“Stop frowning, Peggy Ann. It isn’t all that bad. So, here’s the deal: your mom made a bad decision. You have a dark spirit determined to claim you. Things could be worse,” she finished with a shrug of her shoulders.
“How? How could they be worse? A dark spirit?” I reached for my soda as my stomach rolled at the thought of what a dark spirit actually meant.
“How could it be worse? Well, for starters, you could be without the complete devotion of Death himself. I mean, come on, Peggy Ann. What is one dark spirit up against Death? I mean, really.” Gee rolled her eyes and popped the last bite, of the tortilla bowl she was holding, into her mouth.

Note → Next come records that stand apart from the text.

import Summits.ABC.ABC.Theorems.PrimePowerRadical.Negative.WieferichValuations

/-!
# `PrimePowerRadical` (stmt-ABC-1648) IS Wieferich sparsity — both directions, unconditionally

Negative-side analysis of the crux `Summit.ABC.ABC.Theses.IneffectiveSubspace.PrimePowerRadical` (cdisprove seat).
WIEFERICH SPARSITY at a prime base `q`: `∀ ε > 0 ∃ C ∀ k ≥ 1, E_W(q,k) < C q^{εk}` with the odd Wieferich excess
`E_W(q,k) = ∏_{p odd, p ∣ q^k − 1} p^{W_p(q) − 1}` of `Negative/WieferichValuations.lean` (only Wieferich primes to
base `q` contribute). From the sandwich `E_W · rad ∣ q^k − 1 ∣ k · rad · E_W · 2^{W_2}`:
* `wieferichSparse_of_PPRAt` — the crux at `q` implies sparsity (`E_W^{1+ε} < C₀ q^{1+ε} q^{εk}`);
* `PPRAt_of_wieferichSparse` — sparsity implies the crux at `q` (`rad > q^{k(1−2ε₁)}/D`, `ε₁ = ε/(4(1+ε))`);
* `primePowerRadical_iff_wieferichSparse : PrimePowerRadical ↔ ∀ q prime, (sparsity at q)`.
So the crux is EXACTLY the statement that, for each prime `q`, the Wieferich primes to base `q` dividing
`q^k − 1`, weighted by `(level − 1)·log p`, have total mass `o(k log q)`: a disproof needs exponential Wieferich
mass inside a single `q^k − 1` (nothing of the kind is known or expected), a proof must bound Wieferich primes
base `q` from above in this weighted sense (nothing of the kind is known either; see `Negative/NonWieferich.lean`).
-/

noncomputable section

namespace Summit.ABC.ABC.Theorems.PrimePowerRadical.Negative

open Literature.NumberTheory.DiophantineGeometry UniqueFactorizationMonoid
open Summit.ABC.ABC.Theses.IneffectiveSubspace

/-- Real form of the lower sandwich: `E_W · rad(q^k − 1) < q^k`. [folklore] -/
theorem oddWieferichExcess_mul_radical_lt_real {q k : ℕ} (hq : q.Prime) (hk : 1 ≤ k) :
    (oddWieferichExcess q k : ℝ) * ((radical (q ^ k - 1) : ℕ) : ℝ) < (q : ℝ) ^ k := by
  have h := (oddWieferichExcess_sandwich hq hk).1
  have h2 : q ^ k - 1 < q ^ k := Nat.sub_lt (pow_pos hq.pos k) one_pos
  have : ((oddWieferichExcess q k * radical (q ^ k - 1) : ℕ) : ℝ) < ((q ^ k : ℕ) : ℝ) := by
    exact_mod_cast lt_of_le_of_lt h h2
  push_cast at this
  exact this

/-- Real form of the upper sandwich: `q^k ≤ 2 k · rad(q^k − 1) · E_W · 2^{W_2}`. [folklore] -/
theorem pow_le_mul_oddWieferichExcess_real {q k : ℕ} (hq : q.Prime) (hk : 1 ≤ k) :
    (q : ℝ) ^ k ≤ 2 * k * ((radical (q ^ k - 1) : ℕ) : ℝ) * (oddWieferichExcess q k : ℝ)
      * 2 ^ wieferichLevel q 2 := by
  have h := (oddWieferichExcess_sandwich hq hk).2
  have h2 : q ^ k ≤ 2 * (q ^ k - 1) := by have := two_le_pow hq.two_le hk; omega
  have h3 : q ^ k ≤ 2 * (k * radical (q ^ k - 1) * oddWieferichExcess q k * 2 ^ wieferichLevel q 2) :=
    le_trans h2 (Nat.mul_le_mul_left 2 h)
  have h' : ((q ^ k : ℕ) : ℝ) ≤
      ((2 * (k * radical (q ^ k - 1) * oddWieferichExcess q k * 2 ^ wieferichLevel q 2) : ℕ) : ℝ) := by
    exact_mod_cast h3
  push_cast at h'
  linarith

/-- **crux(q) ⟹ Wieferich sparsity at `q`.** From `q^k < C₀ (q·rad)^{1+ε}` and `E_W · rad < q^k`:
`E_W^{1+ε} < C₀ q^{1+ε} q^{εk}`, so `E_W < C₀^{1/(1+ε)} q · q^{εk}`. [folklore] -/
theorem wieferichSparse_of_PPRAt {q : ℕ} (hq : q.Prime) (h : ∀ ε : ℝ, 0 < ε → (∃ C : ℝ, 0 < C ∧ ∀ k : ℕ, 1 ≤ k →
      ((q ^ k : ℕ) : ℝ) < C * ((rad 1 (q ^ k - 1) (q ^ k) : ℕ) : ℝ) ^ (1 + ε))) :
    (∀ ε : ℝ, 0 < ε → ∃ C : ℝ, 0 < C ∧ ∀ k : ℕ, 1 ≤ k →
      (oddWieferichExcess q k : ℝ) < C * (q : ℝ) ^ (ε * k)) := by
  intro ε hε
  obtain ⟨C₀, hC₀, hC⟩ := h ε hε
  set t : ℝ := 1 + ε with ht
  have ht0 : 0 < t := by linarith
  have hq0 : (0 : ℝ) < q := by exact_mod_cast hq.pos
  have hq1 : (1 : ℝ) ≤ q := by exact_mod_cast hq.one_lt.le
  refine ⟨C₀ ^ (1 / t) * q, by positivity, fun k hk => ?_⟩
  set E : ℝ := (oddWieferichExcess q k : ℝ) with hEdef
  set R : ℝ := ((radical (q ^ k - 1) : ℕ) : ℝ) with hRdef
  have hE0 : 0 < E := by rw [hEdef]; exact_mod_cast oddWieferichExcess_pos q k
  have hR0 : 0 < R := by rw [hRdef]; exact_mod_cast Nat.radical_pos _
  -- the crux instance, casts normalised: q^k < C₀ (R q)^t
  have h1 : (q : ℝ) ^ k < C₀ * (R * q) ^ t := by
    have := hC k hk
    rw [rad_family_eq hq hk] at this
    push_cast at this
    exact this
  -- lower sandwich
  have h2 : E * R < (q : ℝ) ^ k := oddWieferichExcess_mul_radical_lt_real hq hk
  have h3 : R * q ≤ (q : ℝ) ^ (k + 1) / E := by
    rw [le_div_iff₀ hE0, pow_succ]
    nlinarith
  have h4 : (R * q) ^ t ≤ ((q : ℝ) ^ (k + 1) / E) ^ t :=
    Real.rpow_le_rpow (by positivity) h3 ht0.le
  have h5 : ((q : ℝ) ^ (k + 1) / E) ^ t = (q : ℝ) ^ (((k : ℝ) + 1) * t) / E ^ t := by
    rw [Real.div_rpow (by positivity) hE0.le, ← Real.rpow_natCast, ← Real.rpow_mul hq0.le]
    push_cast
    ring_nf
  have hqk : (0 : ℝ) < (q : ℝ) ^ k := by positivity
  have hEt : 0 < E ^ t := Real.rpow_pos_of_pos hE0 t
  have hX : (q : ℝ) ^ (((k : ℝ) + 1) * t) = (q : ℝ) ^ k * ((q : ℝ) ^ t * (q : ℝ) ^ (ε * k)) := by
    rw [← Real.rpow_natCast, ← Real.rpow_add hq0, ← Real.rpow_add hq0]
    congr 1
    rw [ht]; ring
  have h6 : E ^ t < C₀ * ((q : ℝ) ^ t * (q : ℝ) ^ (ε * k)) := by
    have h7 : (q : ℝ) ^ k < C₀ * ((q : ℝ) ^ (((k : ℝ) + 1) * t) / E ^ t) := by
      calc (q : ℝ) ^ k < C₀ * (R * q) ^ t := h1
        _ ≤ C₀ * (((q : ℝ) ^ (k + 1)) / E) ^ t := by gcongr
        _ = C₀ * ((q : ℝ) ^ (((k : ℝ) + 1) * t) / E ^ t) := by rw [h5]
    rw [hX, mul_div_assoc', lt_div_iff₀ hEt] at h7
    -- h7 : q^k * E^t < C₀ * (q^k * (q^t * q^(εk)))
    have h8 : (q : ℝ) ^ k * E ^ t < (q : ℝ) ^ k * (C₀ * ((q : ℝ) ^ t * (q : ℝ) ^ (ε * k))) := by
      linarith [h7]
    exact lt_of_mul_lt_mul_left h8 hqk.le
  have h9 : C₀ * ((q : ℝ) ^ t * (q : ℝ) ^ (ε * k))
      = (C₀ ^ (1 / t) * q * (q : ℝ) ^ (ε * k / t)) ^ t := by
    rw [Real.mul_rpow (by positivity) (by positivity), Real.mul_rpow (by positivity) (by positivity),
      ← Real.rpow_mul hC₀.le, ← Real.rpow_mul hq0.le,
      show 1 / t * t = 1 by field_simp, show ε * k / t * t = ε * k by field_simp, Real.rpow_one]
    ring
  have h10 : E < C₀ ^ (1 / t) * q * (q : ℝ) ^ (ε * k / t) := by
    rw [h9] at h6
    exact (Real.rpow_lt_rpow_iff hE0.le (by positivity) ht0).mp h6
  have h11 : (q : ℝ) ^ (ε * k / t) ≤ (q : ℝ) ^ (ε * k) := by
    apply Real.rpow_le_rpow_of_exponent_le hq1
    rw [div_le_iff₀ ht0]
    have : 0 ≤ ε * k := by positivity
    nlinarith
  calc E < C₀ ^ (1 / t) * q * (q : ℝ) ^ (ε * k / t) := h10
    _ ≤ C₀ ^ (1 / t) * q * (q : ℝ) ^ (ε * k) := by gcongr

/-- `k · (ε₁ log q) < q^{ε₁ k}` (from `x + 1 ≤ exp x`). [folklore] -/
theorem nat_mul_lt_rpow {q : ℕ} (hq : 2 ≤ q) (ε₁ : ℝ) (k : ℕ) :
    (k : ℝ) * (ε₁ * Real.log q) < (q : ℝ) ^ (ε₁ * k) := by
  have hq0 : (0 : ℝ) < q := by exact_mod_cast (by omega : 0 < q)
  rw [Real.rpow_def_of_pos hq0]
  have := Real.add_one_le_exp (Real.log q * (ε₁ * k))
  nlinarith

/-- **Wieferich sparsity at `q` ⟹ crux(q).** From `q^k ≤ 2k·rad·E_W·2^{W_2}`, `E_W < C₁ q^{ε₁k}` and
`k < q^{ε₁k}/(ε₁ log q)`: `rad > q^{k(1−2ε₁)}/D`, and with `ε₁ = ε/(4(1+ε))` one has
`(q·rad)^{1+ε} ≥ q^{k(1+ε/2)}/D^{1+ε} ≥ q^k/D^{1+ε}`. [folklore] -/
theorem PPRAt_of_wieferichSparse {q : ℕ} (hq : q.Prime) (h : (∀ ε : ℝ, 0 < ε → ∃ C : ℝ, 0 < C ∧ ∀ k : ℕ, 1 ≤ k →
      (oddWieferichExcess q k : ℝ) < C * (q : ℝ) ^ (ε * k))) (ε : ℝ)
    (hε : 0 < ε) :
    (∃ C : ℝ, 0 < C ∧ ∀ k : ℕ, 1 ≤ k →
      ((q ^ k : ℕ) : ℝ) < C * ((rad 1 (q ^ k - 1) (q ^ k) : ℕ) : ℝ) ^ (1 + ε)) := by
  set t : ℝ := 1 + ε with ht
  have ht1 : 1 ≤ t := by linarith
  have ht0 : 0 < t := by linarith
  set ε₁ : ℝ := ε / (4 * (1 + ε)) with hε₁
  have hε₁0 : 0 < ε₁ := by positivity
  have hkey : (1 - 2 * ε₁) * t = 1 + ε / 2 := by
    rw [hε₁, ht]; field_simp; ring
  obtain ⟨C₁, hC₁, hE⟩ := h ε₁ hε₁0
  have hq2 := hq.two_le
  have hq0 : (0 : ℝ) < q := by exact_mod_cast hq.pos
  have hq1 : (1 : ℝ) ≤ q := by exact_mod_cast hq.one_lt.le
  have hlogq : 0 < Real.log q := Real.log_pos (by exact_mod_cast hq.one_lt)
  set W := wieferichLevel q 2 with hW
  set D : ℝ := 2 ^ (W + 1) * C₁ / (ε₁ * Real.log q) with hD
  have hD0 : 0 < D := div_pos (by positivity) (mul_pos hε₁0 hlogq)
  refine ⟨D ^ t + 1, by positivity, fun k hk => ?_⟩
  rw [rad_family_eq hq hk]
  push_cast
  set E : ℝ := (oddWieferichExcess q k : ℝ) with hEdef
  set R : ℝ := ((radical (q ^ k - 1) : ℕ) : ℝ) with hRdef
  have hE0 : 0 < E := by rw [hEdef]; exact_mod_cast oddWieferichExcess_pos q k
  have hR0 : 0 < R := by rw [hRdef]; exact_mod_cast Nat.radical_pos _
  -- upper sandwich and the two smallness inputs
  have h1 : (q : ℝ) ^ k ≤ 2 * k * R * E * 2 ^ W := pow_le_mul_oddWieferichExcess_real hq hk
  have h2 : (k : ℝ) * (ε₁ * Real.log q) < (q : ℝ) ^ (ε₁ * k) := nat_mul_lt_rpow hq2 ε₁ k
  have h3 : E < C₁ * (q : ℝ) ^ (ε₁ * k) := hE k hk
  -- q^k < D q^(2ε₁k) R
  have hQ0 : (0 : ℝ) < (q : ℝ) ^ (ε₁ * k) := Real.rpow_pos_of_pos hq0 _
  have h4 : (q : ℝ) ^ k < D * ((q : ℝ) ^ (ε₁ * k) * (q : ℝ) ^ (ε₁ * k)) * R := by
    have hk' : (k : ℝ) < (q : ℝ) ^ (ε₁ * k) / (ε₁ * Real.log q) := by
      rw [lt_div_iff₀ (mul_pos hε₁0 hlogq)]; exact h2
    have hk0 : (0 : ℝ) < k := by exact_mod_cast (by omega : 0 < k)
    calc (q : ℝ) ^ k ≤ 2 * k * R * E * 2 ^ W := h1
      _ = (2 ^ (W + 1) * R) * (k * E) := by ring
      _ < (2 ^ (W + 1) * R) * ((q : ℝ) ^ (ε₁ * k) / (ε₁ * Real.log q) * (C₁ * (q : ℝ) ^ (ε₁ * k))) := by
          apply mul_lt_mul_of_pos_left _ (by positivity)
          exact mul_lt_mul'' hk' h3 hk0.le hE0.le
      _ = D * ((q : ℝ) ^ (ε₁ * k) * (q : ℝ) ^ (ε₁ * k)) * R := by
          rw [hD]; field_simp
  have h5 : (q : ℝ) ^ (ε₁ * k) * (q : ℝ) ^ (ε₁ * k) = (q : ℝ) ^ (2 * ε₁ * k) := by
    rw [← Real.rpow_add hq0]; ring_nf
  rw [h5] at h4
  -- R > q^(k(1-2ε₁)) / D
  have hQ1 : (0 : ℝ) < (q : ℝ) ^ (2 * ε₁ * k) := Real.rpow_pos_of_pos hq0 _
  have h6 : (q : ℝ) ^ ((1 - 2 * ε₁) * k) / D < R := by
    rw [div_lt_iff₀ hD0]
    have e : (q : ℝ) ^ ((1 - 2 * ε₁) * k) = (q : ℝ) ^ k / (q : ℝ) ^ (2 * ε₁ * k) := by
      rw [eq_div_iff hQ1.ne', ← Real.rpow_natCast, ← Real.rpow_add hq0]; ring_nf
    rw [e, div_lt_iff₀ hQ1]
    linarith [h4]
  -- (R q)^t ≥ R^t > (q^((1-2ε₁)k)/D)^t = q^((1+ε/2) k)/D^t ≥ q^k / D^t
  have hRq : R ≤ R * q := le_mul_of_one_le_right hR0.le hq1
  have h7 : ((q : ℝ) ^ ((1 - 2 * ε₁) * k) / D) ^ t < (R * q) ^ t :=
    Real.rpow_lt_rpow (by positivity) (lt_of_lt_of_le h6 hRq) ht0
  have h8 : ((q : ℝ) ^ ((1 - 2 * ε₁) * k) / D) ^ t = (q : ℝ) ^ ((1 + ε / 2) * k) / D ^ t := by
    rw [Real.div_rpow (by positivity) hD0.le, ← Real.rpow_mul hq0.le]
    congr 2
    rw [← hkey]; ring
  have h9 : (q : ℝ) ^ k ≤ (q : ℝ) ^ ((1 + ε / 2) * k) := by
    rw [← Real.rpow_natCast]
    apply Real.rpow_le_rpow_of_exponent_le hq1
    have : (0 : ℝ) ≤ k := Nat.cast_nonneg k
    nlinarith
  have hDt : 0 < D ^ t := Real.rpow_pos_of_pos hD0 t
  have h10 : (q : ℝ) ^ k < D ^ t * (R * q) ^ t := by
    rw [h8] at h7
    rw [div_lt_iff₀ hDt] at h7
    calc (q : ℝ) ^ k ≤ (q : ℝ) ^ ((1 + ε / 2) * k) := h9
      _ < (R * q) ^ t * D ^ t := h7
      _ = D ^ t * (R * q) ^ t := mul_comm _ _
  have hRt : 0 ≤ (R * q) ^ t := Real.rpow_nonneg (by positivity) t
  calc (q : ℝ) ^ k < D ^ t * (R * q) ^ t := h10
    _ ≤ (D ^ t + 1) * (R * q) ^ t := by nlinarith

/-- **THE REFORMULATION.** For a prime `q`, the crux at `q` (for every `ε`) is EQUIVALENT to Wieferich
sparsity at `q`. [folklore] -/
theorem PPRAt_iff_wieferichSparse {q : ℕ} (hq : q.Prime) :
    (∀ ε : ℝ, 0 < ε → (∃ C : ℝ, 0 < C ∧ ∀ k : ℕ, 1 ≤ k →
      ((q ^ k : ℕ) : ℝ) < C * ((rad 1 (q ^ k - 1) (q ^ k) : ℕ) : ℝ) ^ (1 + ε))) ↔
    (∀ ε : ℝ, 0 < ε → ∃ C : ℝ, 0 < C ∧ ∀ k : ℕ, 1 ≤ k →
      (oddWieferichExcess q k : ℝ) < C * (q : ℝ) ^ (ε * k)) :=
  ⟨wieferichSparse_of_PPRAt hq, fun h ε hε => PPRAt_of_wieferichSparse hq h ε hε⟩

/-- **`PrimePowerRadical` ⟺ Wieferich sparsity at every prime base.** The crux is exactly the statement
that, for each prime `q`, the Wieferich primes to base `q` dividing `q^k − 1`, weighted by
`(level − 1)·log p`, have total mass `o(k)`. [folklore] -/
theorem primePowerRadical_iff_wieferichSparse :
    PrimePowerRadical ↔ ∀ q : ℕ, q.Prime → (∀ ε : ℝ, 0 < ε → ∃ C : ℝ, 0 < C ∧ ∀ k : ℕ, 1 ≤ k →
      (oddWieferichExcess q k : ℝ) < C * (q : ℝ) ^ (ε * k)) :=
  ⟨fun h q hq => (PPRAt_iff_wieferichSparse hq).mp (h q hq),
    fun h q hq => (PPRAt_iff_wieferichSparse hq).mpr (h q hq)⟩

end Summit.ABC.ABC.Theorems.PrimePowerRadical.Negative

end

I soaked in her words wishing they were more comforting.
“You got anything good recorded on this thing?” Gee asked, reaching for the remote control.
“Um, yes just watch whatever,” I muttered and sipped at my drink wishing Dank would come home. Now.
Chapter Five
Pagan
“Please. If you can save her then just do it! Do whatever you have to,” my mommy begged with tears streaming down her face.
The wrinkled old lady stared down at me. Her white hair stood out against her dark skin. She studied me carefully before lifting her glassy gaze back to my mother. “You axe me for gris-gris dat wilt cause tings you mightna want.”
“Anything. I’m begging you, anything you can do. The doctors can’t help her. She’s dying. Anything, please,” my mommy’s voice broke as she let out a loud sob.
“Etel ne’er passe’ tis you know,” the old lady said as she hobbled over to a shelf with hundreds of containers filled with strange things I didn’t recognize. “What you axe don matta. Ain’t non udder way. If de beb he want ta live. He make dat call.”
I watched as she shuffled around mixing different items she took off the shelf while she muttered to herself.
“Who is he?” I heard my mommy ask.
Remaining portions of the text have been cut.